A US vaccine firm has opened the first mRNA manufacturing plant in the UK, against a backdrop of increasing anti-jab rhetoric back home.

The new facility outside Oxford is part of a £1bn investment in the UK by Moderna, which specialises in mRNA.

The novel vaccine technology delivered some of the most effective and fastest-to-develop jabs during the COVID pandemic.

Several pharma companies, including Germany’s leading mRNA pioneer BioNTech, are now racing to develop new therapies.

Moderna says the plant will produce up to 100 million doses of its existing vaccine products each year. It has also been designed to scale-up production to 250 million doses a year in the event of a new disease outbreak.

“God-forbid, if there is another pandemic, we can switch the facility any day,” said Moderna CEO Stephane Bancel.

The UK investment deal was agreed by the previous government, but the plant’s opening is welcome relief for the current one.

In recent weeks, four major pharmaceutical companies have halted planned investments in the UK following disputes over drug pricing and profitability in the UK.

‘A great statement’

It also promises to restore domestic vaccine manufacturing capability in the UK, the lack of which was exposed when dangerous supply interruptions threatened the early COVID response.

“It’s a really fast way of getting new vaccines discovered,” said Lord Patrick Vallance, former chief scientist and now science minister.
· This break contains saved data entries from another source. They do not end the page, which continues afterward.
/-! ## §1 S2α at one block size from S2α′ at that block size (the line file's v9 glue VERBATIM, `L` fixed) -/

/-- ★★ **S2α AT ONE BLOCK SIZE ⟸ S2α′ AT THAT BLOCK SIZE** — `Lines/runpair_organ.lean`'s `classicalTwoDepth_of_perHeight` with `L` fixed: tail suprema, the summed antitone
null rate (dominated convergence), the clustering factor `e^{−κ·tdist}` at `κ := 1` absorbed into the height profile through the finite diameter of `PBond (F.P J) 0`.
[cite: Balaban1985Variational, Thm 1 (8)-(10) p.279; King1986, (A.5) p.676] -/
theorem classicalTwoDepthAt_of_classicalPerHeightAt {L : ℕ}
    (h : ∀ (b₀ p₀ : ℝ), 0 < b₀ → 0 < p₀ → ∃ ε₁ : ℝ, 0 < ε₁ ∧ ∀ (ε₀ : ℝ), 0 < ε₀ → ε₀ ≤ ε₁ →
    ∃ γ₁ : ℝ, 0 < γ₁ ∧ ∀ (F : T3Family) (γ : ℝ), F.L = L → 0 < γ → γ ≤ γ₁ →
      ∀ J : ℕ, ∃ A : ℕ → ℝ, (∀ n, 0 ≤ A n) ∧ Tendsto A atTop (𝓝 0) ∧
        ∀ (K K' : ℕ) (hJK : J ≤ K) (hJK' : J ≤ K'), K ≤ K' →
          ∀ (b b' : PBond (F.P J) 0) (U V W Z : GaugeField (F.P J) 0 (Matrix.specialUnitaryGroup (Fin 2) ℂ)),
            PlaqSmall (θBal F.L γ b₀ p₀ J) U → PlaqSmall (θBal F.L γ b₀ p₀ J) V →
            PlaqSmall (θBal F.L γ b₀ p₀ J) W → PlaqSmall (θBal F.L γ b₀ p₀ J) Z →
            (∀ e, e ≠ b → U e = V e) → (∀ e, e ≠ b' → U e = W e) → (∀ e, e ≠ b' → V e = Z e) → (∀ e, e ≠ b → W e = Z e) →
            |((F.scheme ℰp γ).β K * minActionRegPr F J K hJK ε₀ U - (F.scheme ℰp γ).β K' * minActionRegPr F J K' hJK' ε₀ U)
              - ((F.scheme ℰp γ).β K * minActionRegPr F J K hJK ε₀ V - (F.scheme ℰp γ).β K' * minActionRegPr F J K' hJK' ε₀ V)
              - (((F.scheme ℰp γ).β K * minActionRegPr F J K hJK ε₀ W - (F.scheme ℰp γ).β K' * minActionRegPr F J K' hJK' ε₀ W)
                - ((F.scheme ℰp γ).β K * minActionRegPr F J K hJK ε₀ Z - (F.scheme ℰp γ).β K' * minActionRegPr F J K' hJK' ε₀ Z))|
              ≤ A (K - J)) :
    ∀ (b₀ p₀ : ℝ), 0 < b₀ → 0 < p₀ → ∃ ε₁ : ℝ, 0 < ε₁ ∧ ∀ (ε₀ : ℝ), 0 < ε₀ → ε₀ ≤ ε₁ →
    ∃ γ₁ : ℝ, 0 < γ₁ ∧ ∃ κ : ℝ, 0 < κ ∧ ∀ (F : T3Family) (γ : ℝ), F.L = L → 0 < γ → γ ≤ γ₁ →
      ∃ (P τ : ℕ → ℝ), (∀ n, 0 ≤ P n) ∧ (∀ n, 0 ≤ τ n) ∧ Antitone τ ∧ Tendsto τ atTop (𝓝 0) ∧
        ∀ (J K K' : ℕ) (hJK : J ≤ K) (hJK' : J ≤ K'), K ≤ K' →
          ∀ (b b' : PBond (F.P J) 0) (U V W Z : GaugeField (F.P J) 0 (Matrix.specialUnitaryGroup (Fin 2) ℂ)),
            PlaqSmall (θBal F.L γ b₀ p₀ J) U → PlaqSmall (θBal F.L γ b₀ p₀ J) V →
            PlaqSmall (θBal F.L γ b₀ p₀ J) W → PlaqSmall (θBal F.L γ b₀ p₀ J) Z →
            (∀ e, e ≠ b → U e = V e) → (∀ e, e ≠ b' → U e = W e) → (∀ e, e ≠ b' → V e = Z e) → (∀ e, e ≠ b → W e = Z e) →
            |((F.scheme ℰp γ).β K * minActionRegPr F J K hJK ε₀ U - (F.scheme ℰp γ).β K' * minActionRegPr F J K' hJK' ε₀ U)
              - ((F.scheme ℰp γ).β K * minActionRegPr F J K hJK ε₀ V - (F.scheme ℰp γ).β K' * minActionRegPr F J K' hJK' ε₀ V)
              - (((F.scheme ℰp γ).β K * minActionRegPr F J K hJK ε₀ W - (F.scheme ℰp γ).β K' * minActionRegPr F J K' hJK' ε₀ W)
                - ((F.scheme ℰp γ).β K * minActionRegPr F J K hJK ε₀ Z - (F.scheme ℰp γ).β K' * minActionRegPr F J K' hJK' ε₀ Z))|
              ≤ P J * τ (K - J) * Real.exp (-(κ * (b.src.tdist b'.src : ℝ))) := by
  classical
  intro b₀ p₀ hb₀ hp₀
  obtain ⟨ε₁, hε₁, H⟩ := h b₀ p₀ hb₀ hp₀
  refine ⟨ε₁, hε₁, fun ε₀ hε₀ hε₀1 => ?_⟩
  obtain ⟨γ₁, hγ₁, H⟩ := H ε₀ hε₀ hε₀1
  refine ⟨γ₁, hγ₁, 1, one_pos, fun F γ hFL hγ hγ1 => ?_⟩
  have HJ := H F γ hFL hγ hγ1
  choose A hA0 hAt hAb using HJ
  -- tail suprema Ā J n := sup_{k ≥ n} A J k
  have hbdd : ∀ J n, BddAbove (A J '' Set.Ici n) := fun J n =>
    (hAt J).bddAbove_range.mono (Set.image_subset_range _ _)
  have hne : ∀ J n, (A J '' Set.Ici n).Nonempty := fun J n => ⟨A J n, n, Set.mem_Ici.2 le_rfl, rfl⟩
  let Ab : ℕ → ℕ → ℝ := fun J n => sSup (A J '' Set.Ici n)
  have hA_le : ∀ J n k, n ≤ k → A J k ≤ Ab J n := fun J n k hk => le_csSup (hbdd J n) ⟨k, Set.mem_Ici.2 hk, rfl⟩
  have hAb_le : ∀ J n (c : ℝ), (∀ k, n ≤ k → A J k ≤ c) → Ab J n ≤ c := fun J n c hc =>
    csSup_le (hne J n) (by rintro _ ⟨k, hk, rfl⟩; exact hc k (Set.mem_Ici.1 hk))
  have hAb0 : ∀ J n, 0 ≤ Ab J n := fun J n => (hA0 J n).trans (hA_le J n n le_rfl)
  have hAb_anti : ∀ J, Antitone (Ab J) := fun J n m hnm =>
    hAb_le J m _ (fun k hk => hA_le J n k (hnm.trans hk))
  have hAb_t : ∀ J, Tendsto (Ab J) atTop (𝓝 0) := by
    intro J
    rw [Metric.tendsto_atTop]
    intro e he
    obtain ⟨N, hN⟩ := (Metric.tendsto_atTop.1 (hAt J)) (e / 2) (half_pos he)
    refine ⟨N, fun n hn => ?_⟩
    rw [Real.dist_eq, sub_zero, abs_of_nonneg (hAb0 J n)]
    have : Ab J n ≤ e / 2 := hAb_le J n _ (fun k hk => by
      have h := hN k (hn.trans hk)
      rw [Real.dist_eq, sub_zero] at h
      exact (le_abs_self _).trans h.le)
    linarith
  -- weights and the summed rate
  let c : ℕ → ℝ := fun J => ((1 : ℝ) / 2) ^ J / (Ab J 0 + 1)
  have hc0 : ∀ J, 0 < c J := fun J => div_pos (pow_pos (by norm_num) J) (by linarith [hAb0 J 0])
  have hterm0 : ∀ J n, 0 ≤ c J * Ab J n := fun J n => mul_nonneg (hc0 J).le (hAb0 J n)
  have hterm_le : ∀ J n, c J * Ab J n ≤ ((1 : ℝ) / 2) ^ J := by
    intro J n
    have h1 : Ab J n ≤ Ab J 0 + 1 := (hAb_anti J (Nat.zero_le n)).trans (by linarith)
    have h2 : Ab J n / (Ab J 0 + 1) ≤ 1 := (div_le_one (by linarith [hAb0 J 0])).2 h1
    calc c J * Ab J n = ((1 : ℝ) / 2) ^ J * (Ab J n / (Ab J 0 + 1)) := by
            show ((1 : ℝ) / 2) ^ J / (Ab J 0 + 1) * Ab J n = _; ring
      _ ≤ ((1 : ℝ) / 2) ^ J * 1 := mul_le_mul_of_nonneg_left h2 (pow_nonneg (by norm_num) J)
      _ = ((1 : ℝ) / 2) ^ J := mul_one _
  have hgeom : Summable (fun J : ℕ => ((1 : ℝ) / 2) ^ J) :=
    summable_geometric_of_lt_one (by norm_num) (by norm_num)
  have hsum : ∀ n, Summable (fun J => c J * Ab J n) := fun n =>
    Summable.of_nonneg_of_le (fun J => hterm0 J n) (fun J => hterm_le J n) hgeom
  let τ : ℕ → ℝ := fun n => ∑' J, c J * Ab J n
  have hτ0 : ∀ n, 0 ≤ τ n := fun n => tsum_nonneg (fun J => hterm0 J n)
  have hτa : Antitone τ := fun n m hnm =>
    Summable.tsum_le_tsum (fun J => mul_le_mul_of_nonneg_left (hAb_anti J hnm) (hc0 J).le) (hsum m) (hsum n)
  have hτt : Tendsto τ atTop (𝓝 0) := by
    have h := tendsto_tsum_of_dominated_convergence (f := fun n J => c J * Ab J n) (g := fun _ => (0 : ℝ))
      (bound := fun J => ((1 : ℝ) / 2) ^ J) hgeom
      (fun J => by simpa using (hAb_t J).const_mul (c J))
      (Eventually.of_forall fun n J => by rw [Real.norm_eq_abs, abs_of_nonneg (hterm0 J n)]; exact hterm_le J n)
    simpa using h
  have hτ_ge : ∀ J n, c J * Ab J n ≤ τ n := fun J n =>
    (hsum n).le_tsum J (fun i _ => hterm0 i n)
  -- finite diameter of the bond set at each height
  have hDm : ∀ J, ∃ Dm : ℝ, ∀ b b' : PBond (F.P J) 0, (b.src.tdist b'.src : ℝ) ≤ Dm := by
    intro J
    obtain ⟨M, hM⟩ := Finite.exists_le (fun q : PBond (F.P J) 0 × PBond (F.P J) 0 => (q.1.src.tdist q.2.src : ℝ))
    exact ⟨M, fun b b' => hM (b, b')⟩
  choose Dm hDm using hDm
  refine ⟨fun J => Real.exp (Dm J) / c J, τ, fun J => (div_pos (Real.exp_pos _) (hc0 J)).le, hτ0, hτa, hτt, ?_⟩
  intro J K K' hJK hJK' hKK' b b' U V W Z hU hV hW hZ h1 h2 h3 h4
  have hD := hAb J K K' hJK hJK' hKK' b b' U V W Z hU hV hW hZ h1 h2 h3 h4
  refine hD.trans ?_
  have step1 : A J (K - J) ≤ Ab J (K - J) := hA_le J _ _ le_rfl
  have step2 : Ab J (K - J) ≤ τ (K - J) / c J := by
    rw [le_div_iff₀ (hc0 J), mul_comm]; exact hτ_ge J _
  have step3 : Real.exp (-(Dm J)) ≤ Real.exp (-(1 * (b.src.tdist b'.src : ℝ))) :=
    Real.exp_le_exp.2 (by rw [one_mul]; exact neg_le_neg (hDm J b b'))
  have hE : Real.exp (Dm J) * Real.exp (-(Dm J)) = 1 := by
    rw [← Real.exp_add, add_neg_cancel, Real.exp_zero]
  have hnn : 0 ≤ Real.exp (Dm J) / c J * τ (K - J) :=
    mul_nonneg (div_pos (Real.exp_pos _) (hc0 J)).le (hτ0 _)
  calc A J (K - J) ≤ τ (K - J) / c J := step1.trans step2
    _ = Real.exp (Dm J) / c J * τ (K - J) * Real.exp (-(Dm J)) := by
        rw [show Real.exp (Dm J) / c J * τ (K - J) * Real.exp (-(Dm J))
            = τ (K - J) / c J * (Real.exp (Dm J) * Real.exp (-(Dm J))) by ring, hE, mul_one]
    _ ≤ Real.exp (Dm J) / c J * τ (K - J) * Real.exp (-(1 * (b.src.tdist b'.src : ℝ))) :=
        mul_le_mul_of_nonneg_left step3 hnn


/-! ## §2 ★★★★★ S2α `ClassicalTwoDepth` (TEXT VERBATIM): OUTRIGHT at every `L ≥ 5`; from EXW∘ by text; from Thm 1 (8) at `L = 3`; from the ONE named fact -/

/-- ★★★★★ **S2α's BODY AT EVERY BLOCK SIZE `L ≥ 5` — ZERO HYPOTHESES** (✓`classicalPerHeight_body_five` ∘ §1). [cite: Balaban1985Variational, Thm 1 (8) p.279, Prop. 8 p.304; Balaban1985UV3, (3), (5) p.256, (41) p.266] -/
theorem classicalTwoDepth_body_five (L : ℕ) (h5 : 5 ≤ L) :
    ∀ (b₀ p₀ : ℝ), 0 < b₀ → 0 < p₀ → ∃ ε₁ : ℝ, 0 < ε₁ ∧ ∀ (ε₀ : ℝ), 0 < ε₀ → ε₀ ≤ ε₁ →
    ∃ γ₁ : ℝ, 0 < γ₁ ∧ ∃ κ : ℝ, 0 < κ ∧ ∀ (F : T3Family) (γ : ℝ), F.L = L → 0 < γ → γ ≤ γ₁ →
      ∃ (P τ : ℕ → ℝ), (∀ n, 0 ≤ P n) ∧ (∀ n, 0 ≤ τ n) ∧ Antitone τ ∧ Tendsto τ atTop (𝓝 0) ∧
        ∀ (J K K' : ℕ) (hJK : J ≤ K) (hJK' : J ≤ K'), K ≤ K' →
          ∀ (b b' : PBond (F.P J) 0) (U V W Z : GaugeField (F.P J) 0 (Matrix.specialUnitaryGroup (Fin 2) ℂ)),
            PlaqSmall (θBal F.L γ b₀ p₀ J) U → PlaqSmall (θBal F.L γ b₀ p₀ J) V →
            PlaqSmall (θBal F.L γ b₀ p₀ J) W → PlaqSmall (θBal F.L γ b₀ p₀ J) Z →
            (∀ e, e ≠ b → U e = V e) → (∀ e, e ≠ b' → U e = W e) → (∀ e, e ≠ b' → V e = Z e) → (∀ e, e ≠ b → W e = Z e) →
            |((F.scheme ℰp γ).β K * minActionRegPr F J K hJK ε₀ U - (F.scheme ℰp γ).β K' * minActionRegPr F J K' hJK' ε₀ U)
              - ((F.scheme ℰp γ).β K * minActionRegPr F J K hJK ε₀ V - (F.scheme ℰp γ).β K' * minActionRegPr F J K' hJK' ε₀ V)
              - (((F.scheme ℰp γ).β K * minActionRegPr F J K hJK ε₀ W - (F.scheme ℰp γ).β K' * minActionRegPr F J K' hJK' ε₀ W)
                - ((F.scheme ℰp γ).β K * minActionRegPr F J K hJK ε₀ Z - (F.scheme ℰp γ).β K' * minActionRegPr F J K' hJK' ε₀ Z))|
              ≤ P J * τ (K - J) * Real.exp (-(κ * (b.src.tdist b'.src : ℝ))) :=
  classicalTwoDepthAt_of_classicalPerHeightAt (classicalPerHeight_body_five L h5)

/-- ★★★★★ **S2α ⟸ EXW∘, BY TEXT**: hypothesis = the v11.4 registry text of `WindowExactness` VERBATIM; conclusion = the v18.2 text of `ClassicalTwoDepth` VERBATIM
(✓`classicalPerHeight_of_windowExactness` ∘ §1). [cite: Balaban1985Variational, Thm 1 (8) p.279; Balaban1985UV3, (41) p.266] -/
theorem classicalTwoDepth_of_windowExactness
    (hW : ∀ (L : ℕ), ∃ c₀ : ℝ, 0 < c₀ ∧ c₀ ≤ 1 ∧ ∀ (cw : ℝ), 0 < cw → cw ≤ c₀ → ∃ pS : ℝ, ∀ (b₀ p₀ : ℝ), 0 < b₀ → pS ≤ p₀ → 0 < p₀ → ∃ ε₁ : ℝ, 0 < ε₁ ∧ ∀ (ε₀ : ℝ), 0 < ε₀ → ε₀ ≤ ε₁ →
    ∃ γ₁ : ℝ, 0 < γ₁ ∧ ∀ (F : T3Family) (γ : ℝ), F.L = L → 0 < γ → γ ≤ γ₁ →
      ∀ (J K : ℕ) (hJK : J ≤ K) (V : GaugeField (F.P J) 0 (Matrix.specialUnitaryGroup (Fin 2) ℂ)), PlaqSmall (θBal F.L γ (cw * b₀) p₀ J) V →
        (∀ U ∈ fibre F ℰp J K hJK V, U ∈ histGood F ℰp (θBal F.L γ b₀ p₀) K J →
            minActionRegPr F J K hJK ε₀ V ≤ wilsonAction4 U) ∧
        (∃ U₀ ∈ regFibrePr F J K hJK ε₀ V, U₀ ∈ histGood F ℰp (θBal F.L γ b₀ p₀) K J ∧
            wilsonAction4 U₀ = minActionRegPr F J K hJK ε₀ V)) :
  ∀ (L : ℕ) (b₀ p₀ : ℝ), 0 < b₀ → 0 < p₀ → ∃ ε₁ : ℝ, 0 < ε₁ ∧ ∀ (ε₀ : ℝ), 0 < ε₀ → ε₀ ≤ ε₁ →
    ∃ γ₁ : ℝ, 0 < γ₁ ∧ ∃ κ : ℝ, 0 < κ ∧ ∀ (F : T3Family) (γ : ℝ), F.L = L → 0 < γ → γ ≤ γ₁ →
      ∃ (P τ : ℕ → ℝ), (∀ n, 0 ≤ P n) ∧ (∀ n, 0 ≤ τ n) ∧ Antitone τ ∧ Tendsto τ atTop (𝓝 0) ∧
        ∀ (J K K' : ℕ) (hJK : J ≤ K) (hJK' : J ≤ K'), K ≤ K' →
          ∀ (b b' : PBond (F.P J) 0) (U V W Z : GaugeField (F.P J) 0 (Matrix.specialUnitaryGroup (Fin 2) ℂ)),
            PlaqSmall (θBal F.L γ b₀ p₀ J) U → PlaqSmall (θBal F.L γ b₀ p₀ J) V →
            PlaqSmall (θBal F.L γ b₀ p₀ J) W → PlaqSmall (θBal F.L γ b₀ p₀ J) Z →
            (∀ e, e ≠ b → U e = V e) → (∀ e, e ≠ b' → U e = W e) → (∀ e, e ≠ b' → V e = Z e) → (∀ e, e ≠ b → W e = Z e) →
            |((F.scheme ℰp γ).β K * minActionRegPr F J K hJK ε₀ U - (F.scheme ℰp γ).β K' * minActionRegPr F J K' hJK' ε₀ U)
              - ((F.scheme ℰp γ).β K * minActionRegPr F J K hJK ε₀ V - (F.scheme ℰp γ).β K' * minActionRegPr F J K' hJK' ε₀ V)
              - (((F.scheme ℰp γ).β K * minActionRegPr F J K hJK ε₀ W - (F.scheme ℰp γ).β K' * minActionRegPr F J K' hJK' ε₀ W)
                - ((F.scheme ℰp γ).β K * minActionRegPr F J K hJK ε₀ Z - (F.scheme ℰp γ).β K' * minActionRegPr F J K' hJK' ε₀ Z))|
              ≤ P J * τ (K - J) * Real.exp (-(κ * (b.src.tdist b'.src : ℝ))) :=
  fun L => classicalTwoDepthAt_of_classicalPerHeightAt (classicalPerHeight_of_windowExactness hW L)

/-- ★★★★ **S2α ⟸ THM 1 (8) AT `L = 3` ALONE** (✓`classicalPerHeight_of_thm1AtThree` ∘ §1; `L = 3` = EMBARGO-LITE №58's socket). [cite: Balaban1985Variational, Thm 1 (8) p.279; Balaban1985RegularSpaces, Thm 2 p.83] -/
theorem classicalTwoDepth_of_thm1AtThree (hT₃ : ∃ a₀ a₁ B₃ : ℝ, 0 < a₀ ∧ 0 < a₁ ∧ 0 < B₃ ∧ Thm1GlobalMinAt 3 a₀ a₁ B₃) :
  ∀ (L : ℕ) (b₀ p₀ : ℝ), 0 < b₀ → 0 < p₀ → ∃ ε₁ : ℝ, 0 < ε₁ ∧ ∀ (ε₀ : ℝ), 0 < ε₀ → ε₀ ≤ ε₁ →
    ∃ γ₁ : ℝ, 0 < γ₁ ∧ ∃ κ : ℝ, 0 < κ ∧ ∀ (F : T3Family) (γ : ℝ), F.L = L → 0 < γ → γ ≤ γ₁ →
      ∃ (P τ : ℕ → ℝ), (∀ n, 0 ≤ P n) ∧ (∀ n, 0 ≤ τ n) ∧ Antitone τ ∧ Tendsto τ atTop (𝓝 0) ∧
        ∀ (J K K' : ℕ) (hJK : J ≤ K) (hJK' : J ≤ K'), K ≤ K' →
          ∀ (b b' : PBond (F.P J) 0) (U V W Z : GaugeField (F.P J) 0 (Matrix.specialUnitaryGroup (Fin 2) ℂ)),
            PlaqSmall (θBal F.L γ b₀ p₀ J) U → PlaqSmall (θBal F.L γ b₀ p₀ J) V →
            PlaqSmall (θBal F.L γ b₀ p₀ J) W → PlaqSmall (θBal F.L γ b₀ p₀ J) Z →
            (∀ e, e ≠ b → U e = V e) → (∀ e, e ≠ b' → U e = W e) → (∀ e, e ≠ b' → V e = Z e) → (∀ e, e ≠ b → W e = Z e) →
            |((F.scheme ℰp γ).β K * minActionRegPr F J K hJK ε₀ U - (F.scheme ℰp γ).β K' * minActionRegPr F J K' hJK' ε₀ U)
              - ((F.scheme ℰp γ).β K * minActionRegPr F J K hJK ε₀ V - (F.scheme ℰp γ).β K' * minActionRegPr F J K' hJK' ε₀ V)
              - (((F.scheme ℰp γ).β K * minActionRegPr F J K hJK ε₀ W - (F.scheme ℰp γ).β K' * minActionRegPr F J K' hJK' ε₀ W)
                - ((F.scheme ℰp γ).β K * minActionRegPr F J K hJK ε₀ Z - (F.scheme ℰp γ).β K' * minActionRegPr F J K' hJK' ε₀ Z))|
              ≤ P J * τ (K - J) * Real.exp (-(κ * (b.src.tdist b'.src : ℝ))) :=
  fun L => classicalTwoDepthAt_of_classicalPerHeightAt (classicalPerHeight_of_thm1AtThree hT₃ L)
“It’s also a great statement of confidence in the UK that [Moderna has] chosen to base themselves here.”

The Trump effect

The mRNA molecule is the same used by our cells to order the production of new proteins, and allows vaccines to be produced using just the genetic code of a virus or other biological target.

Moderna’s investment decision pre-dated Donald Trump’s return to the White House, but the Moderna CEO said its operation in the UK – a country that “still believes in vaccination” – may pay dividends if anti-vaccine rhetoric translates into a lack of demand for its products in the US.

“If there is less appetite by governments around the world, including in the US, to use vaccines, we might invest less in vaccines,” said Mr Bancel.

“We have to invest where there’s a demand for our products.”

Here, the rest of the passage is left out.